KORAN INDONESIA – Pusat Pelaporan dan Analisis Transaksi Keuangan (PPATK) menemukan lebih dari satu juta rekening yang diduga terkait tindak pidana berdasarkan hasil analisis dan pemeriksaan sejak 2020.
Koordinator Humas PPATK M Natsir Kongah menyebut, lebih dari 150 ribu rekening di antaranya adalah rekening nominee. Rekening-rekening itu diperoleh melalui jual beli ilegal, peretasan, dan cara melawan hukum lainnya.
“Terdapat lebih dari 150 ribu rekening adalah nominee, di mana rekening tersebut diperoleh dari aktivitas jual beli rekening, peretasan atau hal lainnya secara melawan hukum,” ujar Natsir dalam keterangan tertulis, Selasa (29/7/2025).
Rekening itu digunakan untuk menampung uang hasil kejahatan, lalu dibiarkan tidak aktif atau dormant. Lebih dari 50 ribu rekening bahkan tidak menunjukkan aktivitas sebelum menerima dana ilegal.
PPATK mencatat rekening dormant sering disalahgunakan dalam lima tahun terakhir, termasuk untuk kasus narkoba, korupsi, peretasan, dan jual beli rekening. Karena itu, PPATK akan menghentikan sementara transaksi pada rekening yang tidak aktif lebih dari tiga bulan, berdasarkan laporan dari pihak perbankan.
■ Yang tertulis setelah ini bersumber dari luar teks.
/-- **THE L1 END AT THE ADOPTED UNITS WITH THE K-SLOT DISCHARGED** [our object; K-rows = `FP.RoadRebasedHoldsBm.bmRows_holds` (m := 1), i.e.
gan24-p1's `kSlotJM_holds` + an2's co-dressed block-mean rows, BY NAME]: at the units of record `sf_j = Lc^j`, `sm_j = Lc^4j` the wall at the literal
`JsRowD1` is equivalent to the identification, GIVEN ONLY the two S-slot VERTEX rows (`VertexFamily`, own rate `θ_V`, decay `δ_V > 0`) and the two
W-slot table rows (`VertexFamily₂`, own rate `θ_W`, decay `δ_W > 0`) — the exact twin of the template's `d1Drift_JsRowD1_iff_of_slots` with
`hS`∕`hSall` ↦ `hV`∕`hVall`; rates and window merged inside.  HYPOTHESES, not assertions; NOT «D1 closed»; discharges nothing. -/
theorem d1Drift_JsRowD1_iff_of_vertexRows_bm (hLc2 : 2 ≤ Lc) {Cv cV δV θV Cw cW δW θW : ℝ}
    (hV : ∀ j, VertexFamily (vertexOfK (unitK (sfStep Lc j) (smStep 3 Lc j) (coDressKBmAt (toSite (ctrOff (3 + 1) Lc)) Lc (KInvStep (d := 3) Lc j))) Lc
      (unitS (sfStep Lc j) (smStep 3 Lc j) (JsRowD1Undressed hLc N cΛ cB j).S)) Lc Cv δV)
    (hVall : ∀ k j, VertexFamily
      (vertexOfK (unitK (sfStep Lc (k + j)) (smStep 3 Lc (k + j)) (coDressKBmAt (toSite (ctrOff (3 + 1) Lc)) Lc (KInvStep (d := 3) Lc (k + j)))) Lc
          (unitS (sfStep Lc (k + j)) (smStep 3 Lc (k + j)) (JsRowD1Undressed hLc N cΛ cB (k + j)).S) -
        vertexOfK (unitK (sfStep Lc k) (smStep 3 Lc k) (coDressKBmAt (toSite (ctrOff (3 + 1) Lc)) Lc (KInvStep (d := 3) Lc k))) Lc
          (unitS (sfStep Lc k) (smStep 3 Lc k) (JsRowD1Undressed hLc N cΛ cB k).S)) Lc (cV * θV ^ k) δV)
    (hW : ∀ j, VertexFamily₂ (unitW (sfStep Lc j) (smStep 3 Lc j) (JsRowD1Undressed hLc N cΛ cB j).W) Lc Cw δW)
    (hWall : ∀ k j, VertexFamily₂ (unitW (sfStep Lc (k + j)) (smStep 3 Lc (k + j)) (JsRowD1Undressed hLc N cΛ cB (k + j)).W -
      unitW (sfStep Lc k) (smStep 3 Lc k) (JsRowD1Undressed hLc N cΛ cB k).W) Lc (cW * θW ^ k) δW)
    (hδV : 0 < δV) (hδW : 0 < δW) (hθV0 : 0 ≤ θV) (hθV1 : θV < 1) (hθW0 : 0 ≤ θW) (hθW1 : θW < 1) (μ ν : Fin 4) (Nc : ℝ) :
    D1Drift Lc (JsRowD1 hLc N cΛ cB) Nc μ ν ↔
      secondMoment (limKernelOf fun j => hessKer (unitK (sfStep Lc j) (smStep 3 Lc j) (coDressKBmAt (toSite (ctrOff (3 + 1) Lc)) Lc (KInvStep (d := 3) Lc j))) 0
          (unitW (sfStep Lc j) (smStep 3 Lc j) (JsRowD1Undressed hLc N cΛ cB j).W)) μ ν +
        secondMoment (limKernelOf fun j => hessKer (unitK (sfStep Lc j) (smStep 3 Lc j) (coDressKBmAt (toSite (ctrOff (3 + 1) Lc)) Lc (KInvStep (d := 3) Lc j)))
          (vertexOfK (unitK (sfStep Lc j) (smStep 3 Lc j) (coDressKBmAt (toSite (ctrOff (3 + 1) Lc)) Lc (KInvStep (d := 3) Lc j))) Lc
            (unitS (sfStep Lc j) (smStep 3 Lc j) (JsRowD1Undressed hLc N cΛ cB j).S)) 0) μ ν =
        stepBal Nc Lc := by
  obtain ⟨C, δK, cK, θK, hδK, hθK0, hθK1, hK, hKall⟩ := bmRows_holds (Lc := Lc) hLc2 (ctrOff_mem_box hLc.pos) (m := 1) le_rfl
  simp only [GBm_one] at hK hKall
  have hKall' := decays_rows_rate_le (A := fun j => unitK (sfStep Lc j) (smStep 3 Lc j) (coDressKBmAt (toSite (ctrOff (3 + 1) Lc)) Lc (KInvStep (d := 3) Lc j))) hKall hθK0
    (le_max_left θK (max θV θW))
  have hVall' := vertexFamily_rows_rate_le
    (V := fun j => vertexOfK (unitK (sfStep Lc j) (smStep 3 Lc j) (coDressKBmAt (toSite (ctrOff (3 + 1) Lc)) Lc (KInvStep (d := 3) Lc j))) Lc
      (unitS (sfStep Lc j) (smStep 3 Lc j) (JsRowD1Undressed hLc N cΛ cB j).S))
    hVall hθV0 ((le_max_left θV θW).trans (le_max_right θK (max θV θW)))
  have hWall' := vertexFamily₂_rows_rate_le (W := fun j => unitW (sfStep Lc j) (smStep 3 Lc j) (JsRowD1Undressed hLc N cΛ cB j).W) hWall hθW0
    ((le_max_right θV θW).trans (le_max_right θK (max θV θW)))
  have h1 : min δK (min δV δW) ≤ δK := min_le_left _ _
  have h2 : min δK (min δV δW) ≤ δV := (min_le_right _ _).trans (min_le_left _ _)
  have h3 : min δK (min δV δW) ≤ δW := (min_le_right _ _).trans (min_le_right _ _)
  have h0 : 0 < min δK (min δV δW) := lt_min hδK (lt_min hδV hδW)
  exact d1Drift_JsRowD1_iff_of_vertexRows hLc N cΛ cB (sfStep Lc) (smStep 3 Lc) sfStep_ne_zero smStep_ne_zero
    (R := min δK (min δV δW) / 2) hK hKall' hV hVall' hW hWall' (by linarith) (by linarith) (by linarith) (by linarith)
    (hθK0.trans (le_max_left _ _)) (max_lt hθK1 (max_lt hθV1 hθW1)) μ ν Nc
“Dana pada rekening dormant diambil secara melawan hukum baik oleh internal bank maupun pihak lain,” jelas Natsir.
Ia menyebut banyak rekening itu saldonya habis karena tetap dikenakan biaya administrasi. Setelah verifikasi dan pembaruan data, PPATK menghentikan sementara semua transaksi rekening dormant sejak 15 Mei 2025 untuk melindungi dana nasabah.
“PPATK melakukan upaya perlindungan rekening nasabah, tentunya agar hak dan kepentingan nasabah bisa terlindungi, uang nasabah tetap aman dan 100% utuh,” tegasnya.
Bagi nasabah yang keberatan, bisa mengisi formulir di link berikut.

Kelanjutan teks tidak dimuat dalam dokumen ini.